■ **Instructions for the task**
Each line below from the one containing "import Mathlib.Analysis.SpecialFunctions.Gamma.Beta" through the one containing "(logarithmic derivative of" is to be given again exactly, and no line outside that span.

■ **Record set**

/-! ## The cumulative `c₁²` over the past -/

/-- **The cumulative square of `c₁` over the past**, uniformly in `N`: under the bootstrap bound on
`[τ₀, T]` and the past source level `S₀`, for `t ≤ T` in the `k`-th past interval,
`∫_{τ₀}^t c₁² ≤ (e^{(6/100)K^{10}} S₀)² C₃ geomConst ε₀ (741/100) (1+ε₀)^{(741/100)k}`. (Proof: the
time-frozen extension `s ↦ c₁(min s t)` obeys the piecewise bound of `abs_c_one_past_le` on *every*
past interval, so the summation lemma `integral_past_le` applies with decay `2·(496/100) - 251/100`.)
[cite: Tao2016AveragedNS, §6.6 Prop. 6.13 (6.123)–(6.124)] -/
theorem RescaledHypotheses.integral_sq_c_one_past_le
    (h : RescaledHypotheses γ ε₀ K ε C₁ C₂ C₃ n₀ N τ Xr Er) (hε₀ : 0 < ε₀) (hε₀1 : ε₀ < 1)
    (hε : 0 < ε) (hC₁ : 0 ≤ C₁) (hC₃ : 0 ≤ C₃) (hN : n₀ ≤ N) {T S₀ : ℝ} (hS₀0 : 0 ≤ S₀)
    (hΛ : ∀ t ∈ Icc (τ (n₀ - N)) T, ∫ s in (τ (n₀ - N))..t, |Xr 1 1 s| ≤ ε / 100)
    (hS₀ : ∀ k, n₀ - N < k → k ≤ 0 → ∀ t ∈ Icc (τ (k - 1)) (τ k),
      ∫ s in (τ (n₀ - N))..t, ((1 + ε₀) ^ ((5 : ℝ) / 2) * ε ^ 2 * Real.exp (-K ^ 10) * Xr 0 1 s ^ 2 +
        4 * C₁ * (1 + ε₀) ^ (-(n₀ : ℝ) / 2) * Real.sqrt (Er 1 s)) ≤
        S₀ * (1 + ε₀) ^ ((496 : ℝ) / 100 * k))
    {k : ℤ} (hk : n₀ - N < k) (hk0 : k ≤ 0) {t : ℝ} (ht : t ∈ Icc (τ (k - 1)) (τ k)) (htT : t ≤ T) :
    ∫ s in (τ (n₀ - N))..t, Xr 2 1 s ^ 2 ≤
      (Real.exp (6 / 100 * K ^ 10) * S₀) ^ 2 * C₃ * geomConst ε₀ ((741 : ℝ) / 100) *
        (1 + ε₀) ^ ((741 : ℝ) / 100 * k) := by
  have h0 : (0 : ℝ) < 1 + ε₀ := by linarith
  have hτt : τ (n₀ - N) ≤ t := (h.tau_init_le_tau (by omega) (by omega)).trans ht.1
  have htk : t ≤ τ k := ht.2
  have hk0' : τ k ≤ 0 := h.tau_le k (by omega) hk0
  have hτk : τ (n₀ - N) ≤ τ k := h.tau_init_le_tau (by omega) hk0
  -- the frozen extension
  set cf : ℝ → ℝ := fun s => Xr 2 1 (min s t) with hcf
  have hcfc : ContinuousOn cf (Icc (τ (n₀ - N)) 0) :=
    continuousOn_comp_min (b := t) (h.continuousOn_X 2 1 le_rfl) ⟨hτt, le_rfl⟩
  set D : ℝ := Real.exp (6 / 100 * K ^ 10) * S₀ with hD
  have hD0 : 0 ≤ D := by positivity
  -- piecewise bound for `cf²` on every past interval
  have hbound : ∀ j, n₀ - N < j → j ≤ 0 → ∀ s ∈ Icc (τ (j - 1)) (τ j),
      cf s ^ 2 ≤ D ^ 2 * (1 + ε₀) ^ (((741 : ℝ) / 100 + (251 : ℝ) / 100) * j) := by
    intro j hj hj0 s hs
    have hexp : (1 + ε₀) ^ (((741 : ℝ) / 100 + (251 : ℝ) / 100) * j) =
        ((1 + ε₀) ^ ((496 : ℝ) / 100 * j)) ^ 2 := by
      rw [← Real.rpow_natCast, ← Real.rpow_mul h0.le]; congr 1; push_cast; ring
    rw [hexp, ← mul_pow]
    have hcf_le : |cf s| ≤ D * (1 + ε₀) ^ ((496 : ℝ) / 100 * j) := by
      simp only [hcf]
      rcases le_or_gt s t with hst | hst
      · rw [min_eq_left hst]
        exact h.abs_c_one_past_le hε₀ hε₀1 hε hC₁ hN hΛ hS₀ hj hj0 hs (hst.trans htT)
      · rw [min_eq_right hst.le]
        have hkj : k ≤ j := h.piece_index_le hj hk0 hs ht hst
        calc |Xr 2 1 t| ≤ D * (1 + ε₀) ^ ((496 : ℝ) / 100 * k) :=
              h.abs_c_one_past_le hε₀ hε₀1 hε hC₁ hN hΛ hS₀ hk hk0 ht htT
          _ ≤ D * (1 + ε₀) ^ ((496 : ℝ) / 100 * j) :=
              mul_le_mul_of_nonneg_left (rpow_scale_mono hε₀.le (by norm_num) hkj) hD0
    have hnn : 0 ≤ D * (1 + ε₀) ^ ((496 : ℝ) / 100 * j) := by positivity
    calc cf s ^ 2 = |cf s| ^ 2 := (sq_abs _).symm
      _ ≤ (D * (1 + ε₀) ^ ((496 : ℝ) / 100 * j)) ^ 2 := pow_le_pow_left₀ (abs_nonneg _) hcf_le 2
  have hsum := h.integral_past_le hε₀ hC₃ (F := fun s => cf s ^ 2) (hcfc.pow 2) (D := D ^ 2)
    (s := (741 : ℝ) / 100) (by positivity) (by norm_num) hbound (k := k) (by omega) hk0
  -- `∫_{τ₀}^t c₁² = ∫_{τ₀}^t cf² ≤ ∫_{τ₀}^{τ_k} cf²`
  have heq : ∫ s in (τ (n₀ - N))..t, Xr 2 1 s ^ 2 = ∫ s in (τ (n₀ - N))..t, cf s ^ 2 := by
    apply integral_congr
    intro s hs
    rw [uIcc_of_le hτt] at hs
    simp only [hcf, min_eq_left hs.2]
  have hmono : ∫ s in (τ (n₀ - N))..t, cf s ^ 2 ≤ ∫ s in (τ (n₀ - N))..(τ k), cf s ^ 2 := by
    apply integral_mono_interval le_rfl hτt htk
    · exact ae_restrict_of_forall_mem measurableSet_Ioc fun s _ => sq_nonneg _
    · exact ((hcfc.pow 2).mono (Icc_subset_Icc le_rfl hk0')).intervalIntegrable_of_Icc hτk
  rw [heq]
  calc ∫ s in (τ (n₀ - N))..t, cf s ^ 2 ≤ ∫ s in (τ (n₀ - N))..(τ k), cf s ^ 2 := hmono
    _ ≤ D ^ 2 * C₃ * geomConst ε₀ ((741 : ℝ) / 100) * (1 + ε₀) ^ ((741 : ℝ) / 100 * k) := hsum
import Mathlib.Analysis.SpecialFunctions.Gamma.Digamma
import Mathlib.Analysis.SpecialFunctions.Gamma.Beta
import Mathlib.Analysis.Complex.LocallyUniformLimit
import Mathlib.Analysis.SumIntegralComparisons
import Mathlib.Analysis.SpecialFunctions.Integrals.Basic
import Mathlib.Analysis.SpecialFunctions.Trigonometric.ArctanDeriv
import Mathlib.Analysis.PSeries
import Mathlib.NumberTheory.Harmonic.EulerMascheroni
import HarnessLib

/-!
# Gauss's limit formula for the digamma function and a bound on vertical lines

Trunk T-ANALYSIS support (special functions, `Literature/Analysis/SpecialFunctions`). Leaf B1 of
the decomposition of `Literature.NumberTheory.LFunctions.speiser_iff` (Levinson–Montgomery 1974, (2.4): a Stirling-type
estimate for `Re Γ'/Γ` on vertical lines is what makes `Re ζ'/ζ < 0` on the edges of their
contour). Mathlib (this tree's pin) defines `Complex.digamma = logDeriv Gamma` and knows its values
at `1` and `1/2` and the recurrence, but neither the series of Andrews–Askey–Roy Thm. 1.2.5
(1.2.13) nor any estimate of `ψ` off the real axis. This file proves, for `0 < Re w`:

* `Literature.Analysis.SpecialFunctions.Complex.tendstoUniformlyOn_GammaSeq` — Euler's sequence `GammaSeq s n = nˢ n!/(s(s+1)⋯(s+n))`
  converges to `Γ(s)` **uniformly** on closed vertical strips `0 < σ₁ ≤ Re s ≤ σ₂` (Mathlib:
  pointwise, `Complex.GammaSeq_tendsto_Gamma`), hence locally uniformly on `Re s > 0`
  (`Literature.Analysis.SpecialFunctions.Complex.tendstoLocallyUniformlyOn_GammaSeq`);
* `Literature.Analysis.SpecialFunctions.Complex.tendsto_log_sub_sum_inv_digamma` — **Gauss's formula**
  `ψ(w) = lim_{n→∞} (log n − Σ_{j=0}^{n} 1/(w+j))` (logarithmic derivative of Euler's formula,
  via `Complex.logDeriv_tendsto`), and the series form of Andrews–Askey–Roy (1.2.13):
  `Literature.Analysis.SpecialFunctions.Complex.hasSum_one_div_sub_one_div_digamma`,
  `Σ_{k≥0} (1/(k+1) − 1/(w+k)) = ψ(w) + γ`;
* `Literature.Analysis.SpecialFunctions.Complex.abs_re_digamma_sub_log_norm_le` — the explicit Stirling-type vertical bound
  `|Re ψ(w) − log ‖w‖| ≤ 1/(2‖w‖²) + π/(4|Im w|)` (`0 < Re w`, `Im w ≠ 0`), obtained from Gauss's
  formula by comparing `Σ_{j<n} Re 1/(w+j)` with `∫₀ⁿ Re 1/(w+u) du = log‖w+n‖ − log‖w‖`
  interval by interval (`|Re 1/(w+j) − ∫ⱼ^{j+1} Re 1/(w+u) du| ≤ 1/(2‖w+j‖²)` and
  `Σ_j 1/‖w+j‖² ≤ 1/‖w‖² + π/(2|Im w|)`); one-sided forms `log_norm_sub_le_re_digamma`,
  `re_digamma_le_log_norm_add`. (Levinson–Montgomery (2.4) quote the sharper Stirling form
  `Re Γ'/Γ(s/2+1) = log|(s+2)/2| − Re((1−is)/|s+2|²) + R₁`, `|R₁| ≤ 5|s+2|⁻²`; the present bound,
  e.g. `Re ψ(1+5i) ≥ log √26 − 1/52 − π/20 > 1.45`, is what the sign lemmas of the `speiser_iff`
  route consume.)

## References

* G. E. Andrews, R. Askey, R. Roy, *Special Functions*, Encyclopedia Math. Appl. 71, CUP 1999,
  §1.2, Thm. 1.2.5, (1.2.13).
* N. Levinson, H. L. Montgomery, *Zeros of the derivatives of the Riemann zeta-function*, Acta
  Math. 133 (1974), 49–65, (2.4).
-/

noncomputable section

■ **Solution to this exercise**
import Mathlib.Analysis.SpecialFunctions.Gamma.Beta
import Mathlib.Analysis.Complex.LocallyUniformLimit
import Mathlib.Analysis.SumIntegralComparisons
import Mathlib.Analysis.SpecialFunctions.Integrals.Basic
import Mathlib.Analysis.SpecialFunctions.Trigonometric.ArctanDeriv
import Mathlib.Analysis.PSeries
import Mathlib.NumberTheory.Harmonic.EulerMascheroni
import HarnessLib

/-!
# Gauss's limit formula for the digamma function and a bound on vertical lines

Trunk T-ANALYSIS support (special functions, `Literature/Analysis/SpecialFunctions`). Leaf B1 of
the decomposition of `Literature.NumberTheory.LFunctions.speiser_iff` (Levinson–Montgomery 1974, (2.4): a Stirling-type
estimate for `Re Γ'/Γ` on vertical lines is what makes `Re ζ'/ζ < 0` on the edges of their
contour). Mathlib (this tree's pin) defines `Complex.digamma = logDeriv Gamma` and knows its values
at `1` and `1/2` and the recurrence, but neither the series of Andrews–Askey–Roy Thm. 1.2.5
(1.2.13) nor any estimate of `ψ` off the real axis. This file proves, for `0 < Re w`:

* `Literature.Analysis.SpecialFunctions.Complex.tendstoUniformlyOn_GammaSeq` — Euler's sequence `GammaSeq s n = nˢ n!/(s(s+1)⋯(s+n))`
  converges to `Γ(s)` **uniformly** on closed vertical strips `0 < σ₁ ≤ Re s ≤ σ₂` (Mathlib:
  pointwise, `Complex.GammaSeq_tendsto_Gamma`), hence locally uniformly on `Re s > 0`
  (`Literature.Analysis.SpecialFunctions.Complex.tendstoLocallyUniformlyOn_GammaSeq`);
* `Literature.Analysis.SpecialFunctions.Complex.tendsto_log_sub_sum_inv_digamma` — **Gauss's formula**
  `ψ(w) = lim_{n→∞} (log n − Σ_{j=0}^{n} 1/(w+j))` (logarithmic derivative of Euler's formula,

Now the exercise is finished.